Data extracted from a collection:
----------------------------------------
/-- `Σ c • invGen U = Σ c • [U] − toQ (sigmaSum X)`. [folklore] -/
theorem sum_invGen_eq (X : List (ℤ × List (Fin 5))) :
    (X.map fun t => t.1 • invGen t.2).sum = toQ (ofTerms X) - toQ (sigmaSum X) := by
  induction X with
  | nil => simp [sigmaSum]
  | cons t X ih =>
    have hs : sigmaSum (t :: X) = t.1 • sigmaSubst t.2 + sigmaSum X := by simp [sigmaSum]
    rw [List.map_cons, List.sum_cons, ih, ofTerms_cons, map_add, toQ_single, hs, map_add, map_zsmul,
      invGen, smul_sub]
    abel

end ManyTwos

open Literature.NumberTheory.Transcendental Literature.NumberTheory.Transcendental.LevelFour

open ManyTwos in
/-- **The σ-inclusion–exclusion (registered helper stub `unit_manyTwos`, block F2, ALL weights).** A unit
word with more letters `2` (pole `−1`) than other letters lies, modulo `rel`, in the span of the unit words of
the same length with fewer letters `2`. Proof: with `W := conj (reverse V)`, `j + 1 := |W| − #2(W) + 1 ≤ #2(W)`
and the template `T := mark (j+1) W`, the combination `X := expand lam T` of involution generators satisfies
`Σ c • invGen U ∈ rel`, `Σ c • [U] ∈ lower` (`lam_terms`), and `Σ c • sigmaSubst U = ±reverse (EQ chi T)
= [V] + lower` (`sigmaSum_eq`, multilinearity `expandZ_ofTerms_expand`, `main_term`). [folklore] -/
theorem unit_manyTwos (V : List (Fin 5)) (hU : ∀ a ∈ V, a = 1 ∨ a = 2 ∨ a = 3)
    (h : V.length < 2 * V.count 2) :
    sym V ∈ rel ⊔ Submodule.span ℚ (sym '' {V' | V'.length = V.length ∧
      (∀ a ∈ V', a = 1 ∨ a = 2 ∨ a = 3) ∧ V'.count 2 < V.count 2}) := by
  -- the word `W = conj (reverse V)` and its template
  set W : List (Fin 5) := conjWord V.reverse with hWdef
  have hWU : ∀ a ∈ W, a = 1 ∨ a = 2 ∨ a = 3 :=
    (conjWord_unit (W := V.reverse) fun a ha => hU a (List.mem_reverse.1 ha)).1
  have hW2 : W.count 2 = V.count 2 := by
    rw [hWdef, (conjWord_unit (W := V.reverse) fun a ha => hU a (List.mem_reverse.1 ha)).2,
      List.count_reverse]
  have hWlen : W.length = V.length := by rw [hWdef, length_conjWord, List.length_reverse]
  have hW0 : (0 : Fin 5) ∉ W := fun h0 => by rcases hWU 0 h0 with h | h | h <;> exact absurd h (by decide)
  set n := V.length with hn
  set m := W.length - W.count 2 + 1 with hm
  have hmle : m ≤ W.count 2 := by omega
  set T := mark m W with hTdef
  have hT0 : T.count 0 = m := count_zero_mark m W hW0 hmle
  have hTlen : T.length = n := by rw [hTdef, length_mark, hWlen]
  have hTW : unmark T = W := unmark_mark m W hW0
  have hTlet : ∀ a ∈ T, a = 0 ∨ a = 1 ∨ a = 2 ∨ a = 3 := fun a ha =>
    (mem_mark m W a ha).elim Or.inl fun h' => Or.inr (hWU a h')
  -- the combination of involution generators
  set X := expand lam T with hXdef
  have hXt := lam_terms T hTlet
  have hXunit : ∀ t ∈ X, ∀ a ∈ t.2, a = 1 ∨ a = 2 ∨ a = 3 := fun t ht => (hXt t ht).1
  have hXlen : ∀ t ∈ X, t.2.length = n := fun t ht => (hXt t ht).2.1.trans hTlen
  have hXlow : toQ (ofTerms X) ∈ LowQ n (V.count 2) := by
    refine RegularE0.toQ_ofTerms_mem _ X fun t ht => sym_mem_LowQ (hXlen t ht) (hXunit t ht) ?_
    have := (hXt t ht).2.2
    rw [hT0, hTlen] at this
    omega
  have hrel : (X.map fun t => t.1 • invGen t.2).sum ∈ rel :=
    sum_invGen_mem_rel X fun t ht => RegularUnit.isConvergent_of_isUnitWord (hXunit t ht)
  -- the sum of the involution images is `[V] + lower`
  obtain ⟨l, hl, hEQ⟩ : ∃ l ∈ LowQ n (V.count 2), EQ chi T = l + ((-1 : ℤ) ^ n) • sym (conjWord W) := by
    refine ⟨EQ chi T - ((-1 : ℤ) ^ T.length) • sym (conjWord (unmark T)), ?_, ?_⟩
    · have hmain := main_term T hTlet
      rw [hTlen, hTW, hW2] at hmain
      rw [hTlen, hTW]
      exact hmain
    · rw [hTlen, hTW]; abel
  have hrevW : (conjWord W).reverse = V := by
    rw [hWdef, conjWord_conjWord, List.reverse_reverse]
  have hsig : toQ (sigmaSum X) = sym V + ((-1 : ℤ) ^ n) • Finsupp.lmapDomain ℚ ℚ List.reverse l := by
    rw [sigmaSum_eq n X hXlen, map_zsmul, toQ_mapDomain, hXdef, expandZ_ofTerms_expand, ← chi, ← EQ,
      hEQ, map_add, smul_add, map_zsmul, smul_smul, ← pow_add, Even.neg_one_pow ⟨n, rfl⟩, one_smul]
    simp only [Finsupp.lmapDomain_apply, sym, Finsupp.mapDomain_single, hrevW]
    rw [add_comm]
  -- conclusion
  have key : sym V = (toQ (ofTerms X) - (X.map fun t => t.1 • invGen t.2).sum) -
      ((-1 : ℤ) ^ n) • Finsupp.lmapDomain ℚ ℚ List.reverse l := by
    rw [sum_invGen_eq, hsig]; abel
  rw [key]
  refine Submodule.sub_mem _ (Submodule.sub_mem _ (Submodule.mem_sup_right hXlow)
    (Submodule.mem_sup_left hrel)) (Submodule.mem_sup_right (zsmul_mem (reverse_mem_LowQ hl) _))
----------------------------------------
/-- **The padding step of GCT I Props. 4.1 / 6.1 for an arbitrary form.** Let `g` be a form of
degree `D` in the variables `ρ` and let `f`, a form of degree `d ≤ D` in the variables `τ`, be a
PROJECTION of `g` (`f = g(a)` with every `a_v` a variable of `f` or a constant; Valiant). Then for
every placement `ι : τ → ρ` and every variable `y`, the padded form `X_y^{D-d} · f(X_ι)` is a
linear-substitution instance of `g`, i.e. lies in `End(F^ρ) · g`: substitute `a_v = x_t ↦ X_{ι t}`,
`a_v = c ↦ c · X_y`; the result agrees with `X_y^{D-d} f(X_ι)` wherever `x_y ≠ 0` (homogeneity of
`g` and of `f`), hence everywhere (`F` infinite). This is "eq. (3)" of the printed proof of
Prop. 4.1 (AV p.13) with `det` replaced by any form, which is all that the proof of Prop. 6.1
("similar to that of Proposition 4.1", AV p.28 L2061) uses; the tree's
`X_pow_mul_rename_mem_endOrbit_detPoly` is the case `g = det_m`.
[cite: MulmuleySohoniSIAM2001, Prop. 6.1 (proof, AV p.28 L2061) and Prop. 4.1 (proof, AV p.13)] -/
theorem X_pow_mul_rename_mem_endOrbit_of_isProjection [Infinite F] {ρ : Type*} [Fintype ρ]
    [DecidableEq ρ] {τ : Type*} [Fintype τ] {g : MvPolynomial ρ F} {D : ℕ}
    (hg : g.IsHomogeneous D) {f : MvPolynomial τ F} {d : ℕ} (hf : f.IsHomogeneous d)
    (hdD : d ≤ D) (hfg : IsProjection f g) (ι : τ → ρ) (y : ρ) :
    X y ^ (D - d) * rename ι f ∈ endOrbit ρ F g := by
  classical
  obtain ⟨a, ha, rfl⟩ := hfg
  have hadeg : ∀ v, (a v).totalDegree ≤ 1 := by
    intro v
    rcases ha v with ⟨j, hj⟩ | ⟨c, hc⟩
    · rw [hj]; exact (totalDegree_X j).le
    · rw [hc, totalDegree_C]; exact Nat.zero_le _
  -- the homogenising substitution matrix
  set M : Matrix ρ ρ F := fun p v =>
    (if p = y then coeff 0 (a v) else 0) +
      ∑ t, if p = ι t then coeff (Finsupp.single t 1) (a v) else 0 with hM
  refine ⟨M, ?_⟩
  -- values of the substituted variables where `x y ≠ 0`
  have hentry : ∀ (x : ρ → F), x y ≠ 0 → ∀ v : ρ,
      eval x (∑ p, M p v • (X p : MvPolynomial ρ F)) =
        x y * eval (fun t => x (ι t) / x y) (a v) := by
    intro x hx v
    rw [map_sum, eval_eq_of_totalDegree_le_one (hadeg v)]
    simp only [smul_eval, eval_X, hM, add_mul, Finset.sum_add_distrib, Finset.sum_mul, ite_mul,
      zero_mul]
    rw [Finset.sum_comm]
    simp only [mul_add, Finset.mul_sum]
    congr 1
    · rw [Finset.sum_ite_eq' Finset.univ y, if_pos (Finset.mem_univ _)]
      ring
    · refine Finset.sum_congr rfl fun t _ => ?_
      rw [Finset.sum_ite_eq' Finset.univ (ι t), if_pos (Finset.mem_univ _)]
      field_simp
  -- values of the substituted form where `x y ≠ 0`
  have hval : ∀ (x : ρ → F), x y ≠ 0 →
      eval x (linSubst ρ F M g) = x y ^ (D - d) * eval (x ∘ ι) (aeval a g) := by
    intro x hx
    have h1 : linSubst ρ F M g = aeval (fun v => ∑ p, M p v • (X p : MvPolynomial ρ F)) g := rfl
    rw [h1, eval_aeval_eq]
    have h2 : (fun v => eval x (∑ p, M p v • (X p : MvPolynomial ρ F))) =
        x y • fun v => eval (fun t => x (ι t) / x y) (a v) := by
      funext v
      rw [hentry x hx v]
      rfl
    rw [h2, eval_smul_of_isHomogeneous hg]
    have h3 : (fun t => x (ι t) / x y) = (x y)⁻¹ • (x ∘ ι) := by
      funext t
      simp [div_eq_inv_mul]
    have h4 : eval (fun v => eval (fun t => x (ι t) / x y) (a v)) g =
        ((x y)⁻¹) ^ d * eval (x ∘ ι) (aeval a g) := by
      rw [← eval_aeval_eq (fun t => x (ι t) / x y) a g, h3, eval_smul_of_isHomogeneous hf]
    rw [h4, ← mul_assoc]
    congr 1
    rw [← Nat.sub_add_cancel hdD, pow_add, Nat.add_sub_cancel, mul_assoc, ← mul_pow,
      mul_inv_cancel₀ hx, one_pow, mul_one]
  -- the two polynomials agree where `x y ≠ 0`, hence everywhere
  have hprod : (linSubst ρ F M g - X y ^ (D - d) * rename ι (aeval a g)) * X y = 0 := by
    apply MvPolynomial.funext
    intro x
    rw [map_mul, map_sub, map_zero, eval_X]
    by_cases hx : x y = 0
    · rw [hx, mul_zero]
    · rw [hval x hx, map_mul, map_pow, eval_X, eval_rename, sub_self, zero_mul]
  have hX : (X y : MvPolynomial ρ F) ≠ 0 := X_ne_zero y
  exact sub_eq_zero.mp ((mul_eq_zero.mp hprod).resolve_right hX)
----------------------------------------
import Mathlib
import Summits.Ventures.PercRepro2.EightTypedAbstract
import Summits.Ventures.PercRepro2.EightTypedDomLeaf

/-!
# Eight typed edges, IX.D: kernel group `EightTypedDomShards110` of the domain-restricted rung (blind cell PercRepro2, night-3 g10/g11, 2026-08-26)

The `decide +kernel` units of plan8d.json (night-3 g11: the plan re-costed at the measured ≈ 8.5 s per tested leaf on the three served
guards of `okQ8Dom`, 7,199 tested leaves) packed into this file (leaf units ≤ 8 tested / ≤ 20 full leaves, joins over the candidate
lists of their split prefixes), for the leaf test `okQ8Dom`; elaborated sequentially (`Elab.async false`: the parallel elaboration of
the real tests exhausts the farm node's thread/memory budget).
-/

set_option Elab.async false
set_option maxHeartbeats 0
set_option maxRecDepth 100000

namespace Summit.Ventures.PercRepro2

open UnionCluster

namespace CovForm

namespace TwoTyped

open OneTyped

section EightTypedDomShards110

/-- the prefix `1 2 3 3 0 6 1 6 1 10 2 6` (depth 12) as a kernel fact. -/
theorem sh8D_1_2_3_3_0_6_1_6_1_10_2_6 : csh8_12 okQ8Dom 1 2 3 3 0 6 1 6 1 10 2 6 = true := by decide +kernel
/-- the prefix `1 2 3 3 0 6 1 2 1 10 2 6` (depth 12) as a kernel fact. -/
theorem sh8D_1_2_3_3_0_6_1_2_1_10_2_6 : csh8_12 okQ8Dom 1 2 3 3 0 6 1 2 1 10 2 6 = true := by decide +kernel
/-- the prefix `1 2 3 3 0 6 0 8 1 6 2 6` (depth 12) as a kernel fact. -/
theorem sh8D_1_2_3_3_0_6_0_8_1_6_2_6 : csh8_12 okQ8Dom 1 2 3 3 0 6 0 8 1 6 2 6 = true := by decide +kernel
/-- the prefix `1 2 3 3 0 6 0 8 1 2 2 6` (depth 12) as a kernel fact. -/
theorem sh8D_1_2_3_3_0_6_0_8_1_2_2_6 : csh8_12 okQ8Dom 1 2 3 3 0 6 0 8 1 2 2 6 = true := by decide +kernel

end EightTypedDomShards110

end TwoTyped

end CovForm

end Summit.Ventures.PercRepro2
----------------------------------------
### Activity
Would you retype the lines above from the one with "invGen, smul_sub]" down to the one with "weights).** A unit", word for word, both ends included and no other lines?

### Answer section
      invGen, smul_sub]
    abel

end ManyTwos

open Literature.NumberTheory.Transcendental Literature.NumberTheory.Transcendental.LevelFour

open ManyTwos in
/-- **The σ-inclusion–exclusion (registered helper stub `unit_manyTwos`, block F2, ALL weights).** A unit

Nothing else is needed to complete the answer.